Lulù cresce in un mondo sognato. Un mondo fatto di mondi altri che si alternano tra gli ideali utopici – nati per affogare la delusione del fallimento del partito socialista e della corruzione politica – di Giosuè, e le immaginazioni folli – effetto di una malattia che annienta la realtà e sopravvive trasognante – di Nora.

In mezzo a queste fantasie, Lulù congegna un futuro altrettanto immaginifico: un futuro in cui si vede riparatrice di pensieri: dispensatrice di bellezza per tutti i suoi clienti.
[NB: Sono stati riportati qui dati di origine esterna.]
/-! ## §3 (v1.1). The shorter TWO-RADII door: dag-n09-w3's `N09TwoRadiiDoorForall` (p604132) — `horb` and `hsolν` DERIVED from `h07res` + `h07uniq` + `hreg8` + `0 ≤ εreg ≤ εbg` -/

/-- **★ N09's TYPE `h09T` AT THE WITNESS, SUPPLIED BY dag-n09-w3's TWO-RADII DOOR OF RECORD** (`N09TwoRadiiDoorForall.thm3Member_forall_stage13SepCoPH_atDomAlt_of_thm1_of_reg8`, p604132, ONE
application; `γ₉ := 1`).  Displayed = the SHORTEST N09 list on the covariant road, VERBATIM at the witness: `hε9 : 0 < ε₂₉`, `hreg8`, `hle9 : εreg ≤ εbg` (= `a₀ ≤ 1` here), `hεreg`, (181)ˢᵒˡ
`hcov`, the support clause `hχdom`, (I19) `hint9`, the regularity inclusion `hreg`, [B11] Thm 1 ×3 at `εbg` (`h07sol h07res h07uniq`) — NO orbit clause, NO solvability clause, NO set family, NO
nesting.  CONDITIONAL; N09 NOT discharged; K1⁷ NOT closed. [cite: Balaban1987RG1, Thm 3 p.264, p.259, (1.1)–(1.3) p.260, (2.1)–(2.3) p.265, (2.9)–(2.10) pp.266–267; Balaban1985Variational, Thm 1 (6), (8)–(10) p.279 and (181) p.307 (bookkeeping)] -/
theorem N24_h09T_theta13OfThm1CCMW_of_n09TwoRadiiDoor {j c : ℕ} {γ ε₀ ε₂₉ B₃ B₃' a₀ a₁ : ℝ} (hγ₀ : 0 < γ) (hγh : γ ≤ 1 / 2)
    (hε : 0 < ε₀) (hε' : 0 < ε₂₉) (hB : 0 ≤ B₃) (hB' : 0 ≤ B₃') (ha₀ : 0 < a₀) (ha₁ : 0 < a₁)
    (h15 : VariationalThm1RegSepCoP7M F N B₃ a₀ a₁) (hc : c ≤ F.L ^ j)
    (h9 : Gauge9RegSepTopStepR F N (fun ν K Ω => suppDomOfRecord F ν K Ω) (F.L ^ j) c B₃ B₃' a₀ a₁)
    {bl β' : ℝ} (hbox : BetaLowerH bl γ (betaOfRecord₁₃ F N (theta13OfThm1CCMW F N j γ ε₀ ε₂₉ B₃ B₃' a₀ a₁)))
    (hbox' : BetaUpperH β' γ (betaOfRecord₁₃ F N (theta13OfThm1CCMW F N j γ ε₀ ε₂₉ B₃ B₃' a₀ a₁))) (hl : -bl * γ ^ 2 ≤ 3) (hβ' : β' * γ ^ 2 ≤ 3 / 4)
    (hε9 : 0 < (theta13OfThm1CCMW F N j γ ε₀ ε₂₉ B₃ B₃' a₀ a₁).ε₂₉)
    (hreg8 : ∀ (P : B12.RunParams) (k : ℕ), k ≤ P.K → ∀ V ∈ domAltOfRecord F N (theta13OfThm1CCMW F N j γ ε₀ ε₂₉ B₃ B₃' a₀ a₁).ν P.K k, Uk F N P.K k (theta13OfThm1CCMW F N j γ ε₀ ε₂₉ B₃ B₃' a₀ a₁).εbg V ∈ bgReg F N P.K k (theta13OfThm1CCMW F N j γ ε₀ ε₂₉ B₃ B₃' a₀ a₁).ν.εreg)
    (hle9 : (theta13OfThm1CCMW F N j γ ε₀ ε₂₉ B₃ B₃' a₀ a₁).ν.εreg ≤ (theta13OfThm1CCMW F N j γ ε₀ ε₂₉ B₃ B₃' a₀ a₁).εbg)
    (hεreg : 0 ≤ (theta13OfThm1CCMW F N j γ ε₀ ε₂₉ B₃ B₃' a₀ a₁).ν.εreg)
    (hcov : ∀ (P : B12.RunParams), ∀ j < P.K, ∀ (v : GaugeTransf (F.P P.K) (j + 1) (SU N)) (W : GaugeField (F.P P.K) (j + 1) (SU N)),
      UkExists F N P.K (j + 1) (theta13OfThm1CCMW F N j γ ε₀ ε₂₉ B₃ B₃' a₀ a₁).ν.εreg W →
        critCfgOfRecord F N (theta13OfThm1CCMW F N j γ ε₀ ε₂₉ B₃ B₃' a₀ a₁).ν P.K j (gaugeAct v W) = gaugeAct (liftTransf v) (critCfgOfRecord F N (theta13OfThm1CCMW F N j γ ε₀ ε₂₉ B₃ B₃' a₀ a₁).ν P.K j W))
    (hχdom : ∀ (P : B12.RunParams), ∀ j < P.K, ∀ U : GaugeField (F.P P.K) j (SU N), (avOfRecord F N P.K j).avg U ∈ domAltOfRecord F N (theta13OfThm1CCMW F N j γ ε₀ ε₂₉ B₃ B₃' a₀ a₁).ν P.K (j + 1) →
      U ∉ domAltOfRecord F N (theta13OfThm1CCMW F N j γ ε₀ ε₂₉ B₃ B₃' a₀ a₁).ν P.K j → chiβOfRecord₁₃ F N (theta13OfThm1CCMW F N j γ ε₀ ε₂₉ B₃ B₃' a₀ a₁) P.K (gOfRecord₁₃ F N (theta13OfThm1CCMW F N j γ ε₀ ε₂₉ B₃ B₃' a₀ a₁) P) j U = 0)
    (hint9 : ∀ (P : B12.RunParams), ∀ j < P.K, Integrable (betaInputOfRecord F N (TβOfRecord₁₃ F N) (chiβOfRecord₁₃ F N (theta13OfThm1CCMW F N j γ ε₀ ε₂₉ B₃ B₃' a₀ a₁)) P.K
      (gOfRecord₁₃ F N (theta13OfThm1CCMW F N j γ ε₀ ε₂₉ B₃ B₃' a₀ a₁) P) j) (fieldMeasure (F.P P.K) j (SU N)))
    (hreg : ∀ (P : B12.RunParams), ∀ j < P.K, domAltOfRecord F N (theta13OfThm1CCMW F N j γ ε₀ ε₂₉ B₃ B₃' a₀ a₁).ν P.K (j + 1) ⊆ regSetOfRecord F N P.K j
      (betaInputOfRecord F N (TβOfRecord₁₃ F N) (chiβOfRecord₁₃ F N (theta13OfThm1CCMW F N j γ ε₀ ε₂₉ B₃ B₃' a₀ a₁)) P.K (gOfRecord₁₃ F N (theta13OfThm1CCMW F N j γ ε₀ ε₂₉ B₃ B₃' a₀ a₁) P) j))
    (h07sol : ∀ (P : B12.RunParams) (k : ℕ), k ≤ P.K → ∀ V ∈ domAltOfRecord F N (theta13OfThm1CCMW F N j γ ε₀ ε₂₉ B₃ B₃' a₀ a₁).ν P.K k, UkExists F N P.K k (theta13OfThm1CCMW F N j γ ε₀ ε₂₉ B₃ B₃' a₀ a₁).εbg V ∧ UniqueUkOrbit F N P.K k (theta13OfThm1CCMW F N j γ ε₀ ε₂₉ B₃ B₃' a₀ a₁).εbg V)
    (h07res : ∀ (P : B12.RunParams) (k : ℕ), k ≤ P.K → HRestrict F N (theta13OfThm1CCMW F N j γ ε₀ ε₂₉ B₃ B₃' a₀ a₁).εbg P.K k (domAltOfRecord F N (theta13OfThm1CCMW F N j γ ε₀ ε₂₉ B₃ B₃' a₀ a₁).ν P.K k))
    (h07uniq : ∀ (P : B12.RunParams) (k : ℕ), k ≤ P.K → ∀ V ∈ domAltOfRecord F N (theta13OfThm1CCMW F N j γ ε₀ ε₂₉ B₃ B₃' a₀ a₁).ν P.K k, ∀ j < k,
      UniqueUkOrbit F N P.K (j + 1) (theta13OfThm1CCMW F N j γ ε₀ ε₂₉ B₃ B₃' a₀ a₁).εbg (Averaging.iter (avOfRecord F N P.K) (j + 1) (Uk F N P.K k (theta13OfThm1CCMW F N j γ ε₀ ε₂₉ B₃ B₃' a₀ a₁).εbg V))) :
    ∃ γ₉ : ℝ, 0 < γ₉ ∧ ∀ w : WorldP, w.C = (datumOfRecord₁₃SepCoPH F N (Stage13HParams.ofHistoryBlind F N ⟨theta13OfThm1CCMW F N j γ ε₀ ε₂₉ B₃ B₃' a₀ a₁, ZrOfRecord₁₃ F N (theta13OfThm1CCMW F N j γ ε₀ ε₂₉ B₃ B₃' a₀ a₁)⟩) (N24_provisos₁₃SepCoPH_door_theta13OfThm1CCMW_of_gauge9TopStepR_of_betaBoxSignFree_allTorus hγ₀ hγh hε hε' hB hB' ha₀ ha₁ h15 hc h9 hbox hbox' hl hβ')).C →
      w.γ ≤ γ₉ → ∀ P : B12.RunParams, (leavesP w P).smallCouplings → (leavesP w P).smallFieldInductive :=
  ⟨1, one_pos, fun _ hC _ => Summit.QuantumFields.YangMills.BalabanUVNodes.N09TwoRadiiDoorForall.thm3Member_forall_stage13SepCoPH_atDomAlt_of_thm1_of_reg8 (Stage13HParams.ofHistoryBlind F N ⟨theta13OfThm1CCMW F N j γ ε₀ ε₂₉ B₃ B₃' a₀ a₁, ZrOfRecord₁₃ F N (theta13OfThm1CCMW F N j γ ε₀ ε₂₉ B₃ B₃' a₀ a₁)⟩)
    (N24_provisos₁₃SepCoPH_door_theta13OfThm1CCMW_of_gauge9TopStepR_of_betaBoxSignFree_allTorus hγ₀ hγh hε hε' hB hB' ha₀ ha₁ h15 hc h9 hbox hbox' hl hβ') hC hε9 hreg8 hle9 hεreg hcov hχdom hint9 hreg h07sol h07res h07uniq⟩

end Summit.QuantumFields.YangMills.BalabanUVNodes.N24ChildrenSplitN09Suppliers

end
«Ho deciso due anni fa. Farò la pensatrice. Avrò un’officina tutta mia dove aggiusterò i pensieri rotti.»
«Ma che sciocchezze! Non esistono pensieri rotti. E di sicuro non si potrebbero aggiustare.»
«Nella mia officina si potranno aggiustare. Io penserò cose belle, pensieri di felicità e serenità, e li metterò nella testa dei miei clienti. I pensieri brutti finiranno nella spazzatura. (…)»

Giosuè, suo padre, annaspa ramingo nel suo delirio utopico della “Città dell’Ignoto Ideale”, irrompendo nella vita della figlia, ancora bambina, con una foga impetuosa e delicata al tempo stesso, fatta di emozioni invadenti che superano quello spazio vitale che un genitore dovrebbe saper misurare.

Una passione, la sua, che incalza e diventa morbosa, ansiosa, malata. E condiziona il futuro di Lulù e, inevitabilmente, anche il suo.

«E dove si trova questa città?»
«Per ora non esiste ma la costruiremo noi, in campagna. Ci trasferiremo nel casolare dei nonni e richiameremo i vecchi compagni: Filippo Antinoni, Paoluccio e gli altri…»
«Nella nuova città potrò aprire la mia officina?»
«Vedremo, vedremo. Intanto, terminato il liceo, studierai Agraria. Imparerai la disciplina per la coltivazione della terra e la passerai agli abitanti dell’Ignoto Ideale. Apprenderai l’agronomia, la zootecnia, l’agrimensura. Dovrai sapere tutto sulle coltivazioni arboree e arbustive, sulla sofferenza delle piante, che non dovranno avere misteri per te. Ci siamo capiti, Lulù? Prometti che lo farai.»
«Te lo prometto, papà»

Un futuro che lo vede solo, abbandonato a sé stesso e al suo ideale mai concretizzato, pronto a guardarsi dentro e a riconoscere i suoi errori. E lo fa scrivendo alla sua bambina, ormai adulta, che è andata via, fuggendo dalla sua casa, dalla sua terra, da tutto ciò che le appartiene e che rifugge per poter, poi, ritrovare.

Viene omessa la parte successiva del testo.